# Boba Fett: A Star Wars Story (TBA)



## Sennin of Hardwork (May 24, 2018)

> *'Star Wars': Boba Fett Movie in the Works With James Mangold (Exclusive)*
> 
> The hunt is on.
> 
> ...


----------



## Ghost_of_Gashir (May 24, 2018)

inb4 Boba Fett is a transgender clone sexually attracted to porgs.

Reactions: Funny 1


----------



## ATastyMuffin (May 24, 2018)

This is fucking lame lol


----------



## Pocalypse (May 24, 2018)



Reactions: Funny 1


----------



## Shiba D. Inu (May 24, 2018)

i dont mind more SW spin-offs at all, but always thought Fett is overrated

Reactions: Agree 1


----------



## MartialHorror (May 24, 2018)

Meh, interests me more than a Han Solo or even an Obi Wan spin-off...although I feel it comes down to what kind of movie it is.

Bobba Fett was designed after Clint Eastwood's 'Man with No Name' persona, so it should stylistically play out like a Spaghetti Western.
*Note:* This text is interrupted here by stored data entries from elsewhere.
import Literature.Computability.Complexity.HardcoreInapproximabilitySecondMomentColour
import Literature.Computability.Complexity.HardcoreInapproximabilityMWWHessian
import HarnessLib

/-!
# The colour quadratic form `Q_B = Q₁ - Q₀` and the expansion of the colour rate

For the Laplace analysis of one matching's factor of the second moment (file `…SecondMomentColour`)
we isolate the `d`-slope of Mossel–Weitz–Wormald's Hessian form: `slyQ d = slyQ 0 + d · Q_B`
(`slyQ_eq_zero_add`), `G = f₁ - f₀` (`slyRate_one_sub_zero`), the coordinates of `Q_B`
(`slyQB_eq`: coefficients `slyB11, slyB22, slyB13, slyB23` and the `ε`-curvature `-slyK3 < 0`), the
completed square `Q_B(h) = M_B(h₁,h₂) - (κ₃/2)(h₃ - ĥ₃)²` (`slyQB_complete_square`, `slyMB`,
`slyHhat`), and the second-order expansion `|G(c*+h) - Q_B(h)| ≤ 180 s³/m⁴`
(`abs_slyGrate_sub_slyQB_le`, from `abs_slyRate_sub_slyQ_le` at `d = 1, 0`).

## References
* [MosselWeitzWormald2008] E. Mossel, D. Weitz, N. Wormald, PTRF 143 (2009), proof of Theorem 3.3
  (the matrix `H_f`), Lemmas 5.1–5.2, proof of Theorem 6.11 (the Gaussian integral in `ε`).
* [Sly2010] A. Sly, FOCS 2010 / arXiv:1005.5584, §3.2.
-/

namespace Literature.Computability.Complexity

open Real Finset

section Affine

variable (α β γ δ ε : ℝ)

/-- `G = f₁ - f₀`: the colour rate is the difference of the rates at `d = 1` and `d = 0`. [folklore] -/
theorem slyRate_one_sub_zero :
    slyRate 1 α β γ δ ε - slyRate 0 α β γ δ ε = slyGrate α β γ δ ε := by
  unfold slyRate slyGrate
  push_cast
  ring

/-- `f₀ = f_A` does not depend on `ε`. [folklore] -/
theorem slyRate_zero (ε' : ℝ) : slyRate 0 α β γ δ ε = slyRate 0 α β γ δ ε' := by
  unfold slyRate; push_cast; ring

/-- `f_d = f₀ + d · G`. [folklore] -/
theorem slyRate_eq_zero_add (d : ℕ) :
    slyRate d α β γ δ ε = slyRate 0 α β γ δ ε + d * slyGrate α β γ δ ε := by
  unfold slyRate slyGrate; push_cast; ring

/-- The Hessian form is affine in `d`: `Q_d = Q₀ + d (Q₁ - Q₀)`. [folklore] -/
theorem slyQ_eq_zero_add (d : ℕ) (h₁ h₂ h₃ : ℝ) :
    slyQ d α β h₁ h₂ h₃ = slyQ 0 α β h₁ h₂ h₃ + d * (slyQ 1 α β h₁ h₂ h₃ - slyQ 0 α β h₁ h₂ h₃) := by
  unfold slyQ; push_cast; ring

/-- `Q₀` does not depend on `h₃`. [folklore] -/
theorem slyQ_zero_indep (h₁ h₂ h₃ h₃' : ℝ) : slyQ 0 α β h₁ h₂ h₃ = slyQ 0 α β h₁ h₂ h₃' := by
  unfold slyQ; push_cast; ring

end Affine

section QB

variable (α β : ℝ)

/-- **The `ε`-curvature `κ₃ = -h₃₃/d`** of the colour rate at the product point. [cite: MosselWeitzWormald2008, proof of Theorem 3.3 (`h₃₃`)] -/
noncomputable def slyK3 : ℝ := (1 - α - β + 2 * α * β) / (α * β * (1 - α) * (1 - β) * (1 - α - β))

/-- The coefficients `b₁₃ = h₁₃/d`, `b₂₃ = h₂₃/d` of the colour form. [cite: MosselWeitzWormald2008, proof of Theorem 3.3] -/
noncomputable def slyB13 : ℝ :=
  -(1 - α - 2 * β + 2 * α * β + β ^ 2) / (α * β * (1 - α) * (1 - β) * (1 - α - β))

/-- The coefficient `b₂₃ = b₁₂ = h₂₃/d`. [cite: MosselWeitzWormald2008, proof of Theorem 3.3] -/
noncomputable def slyB23 : ℝ := 1 / (β * (1 - β) * (1 - α - β))

/-- The coefficient `b₁₁` (the `d`-slope of `h₁₁`). [cite: MosselWeitzWormald2008, proof of Theorem 3.3] -/
noncomputable def slyB11 : ℝ :=
  1 / (α * (1 - α) ^ 2) - 1 / (α * β) + 1 / ((1 - α) * (1 - β)) - 1 / (β * (1 - β) * (1 - α - β))

/-- The coefficient `b₂₂` (the `d`-slope of `h₂₂`). [cite: MosselWeitzWormald2008, proof of Theorem 3.3] -/
noncomputable def slyB22 : ℝ := -α / (β * (1 - β) ^ 2 * (1 - α - β))

/-- **The colour form** `Q_B(h) = Q₁(h) - Q₀(h) = ½ hᵀ (H₁ - H₀) h`. [folklore] -/
noncomputable def slyQB (h₁ h₂ h₃ : ℝ) : ℝ := slyQ 1 α β h₁ h₂ h₃ - slyQ 0 α β h₁ h₂ h₃

/-- The maximiser `ĥ₃(h₁,h₂) = (b₁₃h₁ + b₂₃h₂)/κ₃` of `Q_B` in `h₃`. [folklore] -/
noncomputable def slyHhat (h₁ h₂ : ℝ) : ℝ := (slyB13 α β * h₁ + slyB23 α β * h₂) / slyK3 α β

/-- The maximum `M_B(h₁,h₂) = max_{h₃} Q_B(h)` of the colour form. [folklore] -/
noncomputable def slyMB (h₁ h₂ : ℝ) : ℝ :=
  (slyB13 α β * h₁ + slyB23 α β * h₂) ^ 2 / (2 * slyK3 α β) +
    (slyB11 α β * h₁ ^ 2 + slyB22 α β * h₂ ^ 2 + 2 * slyB23 α β * h₁ * h₂) / 2

variable {α β}

/-- `κ₃ > 0` on the open simplex. [folklore] -/
theorem slyK3_pos (hα : 0 < α) (hβ : 0 < β) (hαβ : α + β < 1) : 0 < slyK3 α β := by
  unfold slyK3
  have h1 : 0 < 1 - α := by linarith
  have h2 : 0 < 1 - β := by linarith
  have h3 : 0 < 1 - α - β := by linarith
  have : 0 < 1 - α - β + 2 * α * β := by positivity
  positivity

set_option maxHeartbeats 4000000 in
/-- **The colour form in coordinates.** [folklore] -/
theorem slyQB_eq (hα : 0 < α) (hβ : 0 < β) (hαβ : α + β < 1) (h₁ h₂ h₃ : ℝ) :
    slyQB α β h₁ h₂ h₃ =
      (slyB11 α β * h₁ ^ 2 + slyB22 α β * h₂ ^ 2 - slyK3 α β * h₃ ^ 2 +
        2 * slyB23 α β * h₁ * h₂ + 2 * slyB13 α β * h₁ * h₃ + 2 * slyB23 α β * h₂ * h₃) / 2 := by
  have h1 : (1 - α) ≠ 0 := by intro h; linarith
  have h1' : (α - 1) ≠ 0 := by intro h; linarith
  have h2 : (1 - β) ≠ 0 := by intro h; linarith
  have h3 : (1 - α - β) ≠ 0 := by intro h; linarith
  have hα' : α ≠ 0 := hα.ne'
  have hβ' : β ≠ 0 := hβ.ne'
  unfold slyQB slyQ slyB11 slyB22 slyK3 slyB23 slyB13
  push_cast
  field_simp
  ring

/-- **Completing the square in `ε`**: `Q_B(h) = M_B(h₁,h₂) - (κ₃/2)(h₃ - ĥ₃(h₁,h₂))²`. [folklore] -/
theorem slyQB_complete_square (hα : 0 < α) (hβ : 0 < β) (hαβ : α + β < 1) (h₁ h₂ h₃ : ℝ) :
    slyQB α β h₁ h₂ h₃ =
      slyMB α β h₁ h₂ - slyK3 α β / 2 * (h₃ - slyHhat α β h₁ h₂) ^ 2 := by
  rw [slyQB_eq hα hβ hαβ]
  have hK := (slyK3_pos hα hβ hαβ).ne'
  unfold slyMB slyHhat
  field_simp
  ring

/-- `Q_B ≤ M_B`. [folklore] -/
theorem slyQB_le_slyMB (hα : 0 < α) (hβ : 0 < β) (hαβ : α + β < 1) (h₁ h₂ h₃ : ℝ) :
    slyQB α β h₁ h₂ h₃ ≤ slyMB α β h₁ h₂ := by
  rw [slyQB_complete_square hα hβ hαβ]
  have := slyK3_pos hα hβ hαβ
  nlinarith [sq_nonneg (h₃ - slyHhat α β h₁ h₂)]

end QB

section Taylor

variable {α β : ℝ}

/-- **Second-order expansion of the colour rate at the product point**:
`|G(c* + h) - Q_B(h)| ≤ 180 s³/m⁴` for `s = |h₁|+|h₂|+|h₃| ≤ m²/2`, `m = min(α,β,1-α-β)`
(the expansions of `f₁` and `f₀`). [cite: MosselWeitzWormald2008, Lemmas 5.1–5.2 and proof of Theorem 6.11] -/
theorem abs_slyGrate_sub_slyQB_le (hα : 0 < α) (hβ : 0 < β) (hαβ : α + β < 1)
    {h₁ h₂ h₃ m s : ℝ} (hm : m = min (min α β) (1 - α - β)) (hsd : s = |h₁| + |h₂| + |h₃|)
    (hs : s ≤ m ^ 2 / 2) :
    |slyGrate α β (α ^ 2 + h₁) (β ^ 2 + h₂) (α * (1 - α - β) + h₃) - slyQB α β h₁ h₂ h₃| ≤
      180 * (s ^ 3 / m ^ 4) := by
  have e1 := abs_slyRate_sub_slyQ_le 1 hα hβ hαβ hm hsd hs
  have e0 := abs_slyRate_sub_slyQ_le 0 hα hβ hαβ hm hsd hs
  rw [← slyRate_one_sub_zero]
  unfold slyQB
  have hmpos : 0 < m := by rw [hm]; exact lt_min (lt_min hα hβ) (by linarith)
  have hs0 : 0 ≤ s := by rw [hsd]; positivity
  have hq : (0 : ℝ) ≤ s ^ 3 / m ^ 4 := by positivity
  rw [abs_le] at e1 e0 ⊢
  push_cast at e1 e0
  constructor
  · nlinarith [e1.1, e0.2, hq]
  · nlinarith [e1.2, e0.1, hq]

end Taylor

section PrefLipschitz

/-- `|log u - log v| ≤ |u - v|/m₀` for `u, v ≥ m₀ > 0`. [folklore] -/
private theorem abs_log_sub_log_le_div {u v m₀ : ℝ} (hm : 0 < m₀) (hu : m₀ ≤ u) (hv : m₀ ≤ v) :
    |Real.log u - Real.log v| ≤ |u - v| / m₀ := by
  have hu0 : 0 < u := lt_of_lt_of_le hm hu
  have hv0 : 0 < v := lt_of_lt_of_le hm hv
  rw [abs_le]
  constructor
  · -- `log v - log u ≤ (v - u)/u ≤ |u - v|/m₀`
    have h1 : Real.log v - Real.log u ≤ (v - u) / u := by
      rw [← Real.log_div hv0.ne' hu0.ne']
      have := Real.log_le_sub_one_of_pos (div_pos hv0 hu0)
      rw [div_sub_one hu0.ne'] at this
      exact this
    have h2 : (v - u) / u ≤ |u - v| / m₀ := by
      rw [div_le_div_iff₀ hu0 hm]
      have := le_abs_self (v - u)
      rw [abs_sub_comm] at this
      nlinarith [abs_nonneg (u - v)]
    linarith
  · have h1 : Real.log u - Real.log v ≤ (u - v) / v := by
      rw [← Real.log_div hu0.ne' hv0.ne']
      have := Real.log_le_sub_one_of_pos (div_pos hu0 hv0)
      rw [div_sub_one hv0.ne'] at this
      exact this
    have h2 : (u - v) / v ≤ |u - v| / m₀ := by
      rw [div_le_div_iff₀ hv0 hm]
      nlinarith [le_abs_self (u - v), abs_nonneg (u - v)]
    linarith

/-- The thirteen affine cell densities entering the colour prefactor. [folklore] -/
def slyCells (α β γ δ ε : ℝ) : List ℝ :=
  [γ, ε, 1 - 2 * β + δ, 1 - 2 * β + δ - γ, 1 - 2 * β + δ - γ - ε, β - δ, α - γ - ε,
    β - δ - (α - γ - ε), 1 - β - γ - ε, α - γ, 1 - β - γ - ε - (α - γ), 1 - γ, 1 - α - (α - γ)]

set_option maxHeartbeats 1600000 in
/-- **The colour prefactor is Lipschitz away from the walls**: if all cell densities are at least
`m₀` at `c` and at `c'`, then `|Pref_B(c) - Pref_B(c')| ≤ 19 (‖c - c'‖₁ / m₀)`. [folklore] -/
theorem abs_slyPrefB_sub_le {α β γ δ ε γ' δ' ε' m₀ : ℝ} (hm : 0 < m₀)
    (hc : ∀ u ∈ slyCells α β γ δ ε, m₀ ≤ u) (hc' : ∀ u ∈ slyCells α β γ' δ' ε', m₀ ≤ u) :
    |slyPrefB α β γ δ ε - slyPrefB α β γ' δ' ε'| ≤
      19 * ((|γ - γ'| + |δ - δ'| + |ε - ε'|) / m₀) := by
  set D := |γ - γ'| + |δ - δ'| + |ε - ε'| with hD
  have hD0 : 0 ≤ D := by positivity
  -- the log differences, one for each non-constant cell
  have L : ∀ {u v : ℝ}, m₀ ≤ u → m₀ ≤ v → |u - v| ≤ D →
      |Real.log u - Real.log v| ≤ D / m₀ := by
    intro u v hu hv huv
    exact le_trans (abs_log_sub_log_le_div hm hu hv) (div_le_div_of_nonneg_right huv hm.le)
  have m1 := hc γ (by simp [slyCells]); have m1' := hc' γ' (by simp [slyCells])
  have m2 := hc ε (by simp [slyCells]); have m2' := hc' ε' (by simp [slyCells])
  have m3 := hc (1 - 2 * β + δ) (by simp [slyCells]); have m3' := hc' (1 - 2 * β + δ') (by simp [slyCells])
  have m4 := hc (1 - 2 * β + δ - γ) (by simp [slyCells])
  have m4' := hc' (1 - 2 * β + δ' - γ') (by simp [slyCells])
  have m5 := hc (1 - 2 * β + δ - γ - ε) (by simp [slyCells])
  have m5' := hc' (1 - 2 * β + δ' - γ' - ε') (by simp [slyCells])
  have m6 := hc (β - δ) (by simp [slyCells]); have m6' := hc' (β - δ') (by simp [slyCells])
  have m7 := hc (α - γ - ε) (by simp [slyCells]); have m7' := hc' (α - γ' - ε') (by simp [slyCells])
  have m8 := hc (β - δ - (α - γ - ε)) (by simp [slyCells])
  have m8' := hc' (β - δ' - (α - γ' - ε')) (by simp [slyCells])
  have m9 := hc (1 - β - γ - ε) (by simp [slyCells])
  have m9' := hc' (1 - β - γ' - ε') (by simp [slyCells])
  have m10 := hc (α - γ) (by simp [slyCells]); have m10' := hc' (α - γ') (by simp [slyCells])
  have m11 := hc (1 - β - γ - ε - (α - γ)) (by simp [slyCells])
  have m11' := hc' (1 - β - γ' - ε' - (α - γ')) (by simp [slyCells])
  have m12 := hc (1 - γ) (by simp [slyCells]); have m12' := hc' (1 - γ') (by simp [slyCells])
  have m13 := hc (1 - α - (α - γ)) (by simp [slyCells])
  have m13' := hc' (1 - α - (α - γ')) (by simp [slyCells])
  have a1 : |γ - γ'| ≤ D := by rw [hD]; linarith [abs_nonneg (δ - δ'), abs_nonneg (ε - ε')]
  have a2 : |δ - δ'| ≤ D := by rw [hD]; linarith [abs_nonneg (γ - γ'), abs_nonneg (ε - ε')]
  have a3 : |ε - ε'| ≤ D := by rw [hD]; linarith [abs_nonneg (γ - γ'), abs_nonneg (δ - δ')]
  have g1 := le_abs_self (γ - γ'); have g2 := neg_abs_le (γ - γ')
  have g3 := le_abs_self (δ - δ'); have g4 := neg_abs_le (δ - δ')
  have g5 := le_abs_self (ε - ε'); have g6 := neg_abs_le (ε - ε')
  have T1 := abs_le.mp (L m1 m1' a1)
  have T2 := abs_le.mp (L m2 m2' a3)
  have T3 := abs_le.mp (L m3 m3' (by rw [abs_le]; constructor <;> linarith))
  have T4 := abs_le.mp (L m4 m4' (by rw [abs_le]; constructor <;> linarith))
  have T5 := abs_le.mp (L m5 m5' (by rw [abs_le]; constructor <;> linarith))
  have T6 := abs_le.mp (L m6 m6' (by rw [abs_le]; constructor <;> linarith))
  have T7 := abs_le.mp (L m7 m7' (by rw [abs_le]; constructor <;> linarith))
  have T8 := abs_le.mp (L m8 m8' (by rw [abs_le]; constructor <;> linarith))
  have T9 := abs_le.mp (L m9 m9' (by rw [abs_le]; constructor <;> linarith))
  have T10 := abs_le.mp (L m10 m10' (by rw [abs_le]; constructor <;> linarith))
  have T11 := abs_le.mp (L m11 m11' (by rw [abs_le]; constructor <;> linarith))
  have T12 := abs_le.mp (L m12 m12' (by rw [abs_le]; constructor <;> linarith))
  have T13 := abs_le.mp (L m13 m13' (by rw [abs_le]; constructor <;> linarith))
  have T14 := abs_le.mp (L (u := 1 - γ - (α - γ)) (v := 1 - γ' - (α - γ')) (by linarith)
    (by linarith) (by rw [abs_le]; constructor <;> linarith))
  have hDm : 0 ≤ D / m₀ := by positivity
  unfold slyPrefB
  rw [abs_le]
  constructor
  · linarith [T1.1, T1.2, T2.1, T2.2, T3.1, T3.2, T4.1, T4.2, T5.1, T5.2, T6.1, T6.2, T7.1, T7.2,
      T8.1, T8.2, T9.1, T9.2, T10.1, T10.2, T11.1, T11.2, T12.1, T12.2, T13.1, T13.2, T14.1,
      T14.2, hDm]
  · linarith [T1.1, T1.2, T2.1, T2.2, T3.1, T3.2, T4.1, T4.2, T5.1, T5.2, T6.1, T6.2, T7.1, T7.2,
      T8.1, T8.2, T9.1, T9.2, T10.1, T10.2, T11.1, T11.2, T12.1, T12.2, T13.1, T13.2, T14.1,
      T14.2, hDm]

end PrefLipschitz

end Literature.Computability.Complexity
I'm always down for those...especially when they take place IN SPACE. But seriously...too many God damned spin offs.


----------



## Mider T (May 24, 2018)

An uninteresting character...I'll watch it though.


----------



## Rukia (May 24, 2018)




----------



## MShadows (May 25, 2018)

I never saw the hype behind Boba Fett. He was a silent assassin that got fucked in the lamest fashion.

He got more exposure and development as a kid, but that's about it. 

No feats worthy of the greatest bounty hunter title.


----------



## MartialHorror (May 25, 2018)

MShadows said:


> I never saw the hype behind Boba Fett. He was a silent assassin that got fucked in the lamest fashion.
> 
> He got more exposure and development as a kid, but that's about it.
> 
> No feats worthy of the greatest bounty hunter title.



He looks cool and had no problems talking back to Vader. Unfortunately, his character existed to be a gag, just as Snoke existed to be a red herring. Apparently the EU brought him back.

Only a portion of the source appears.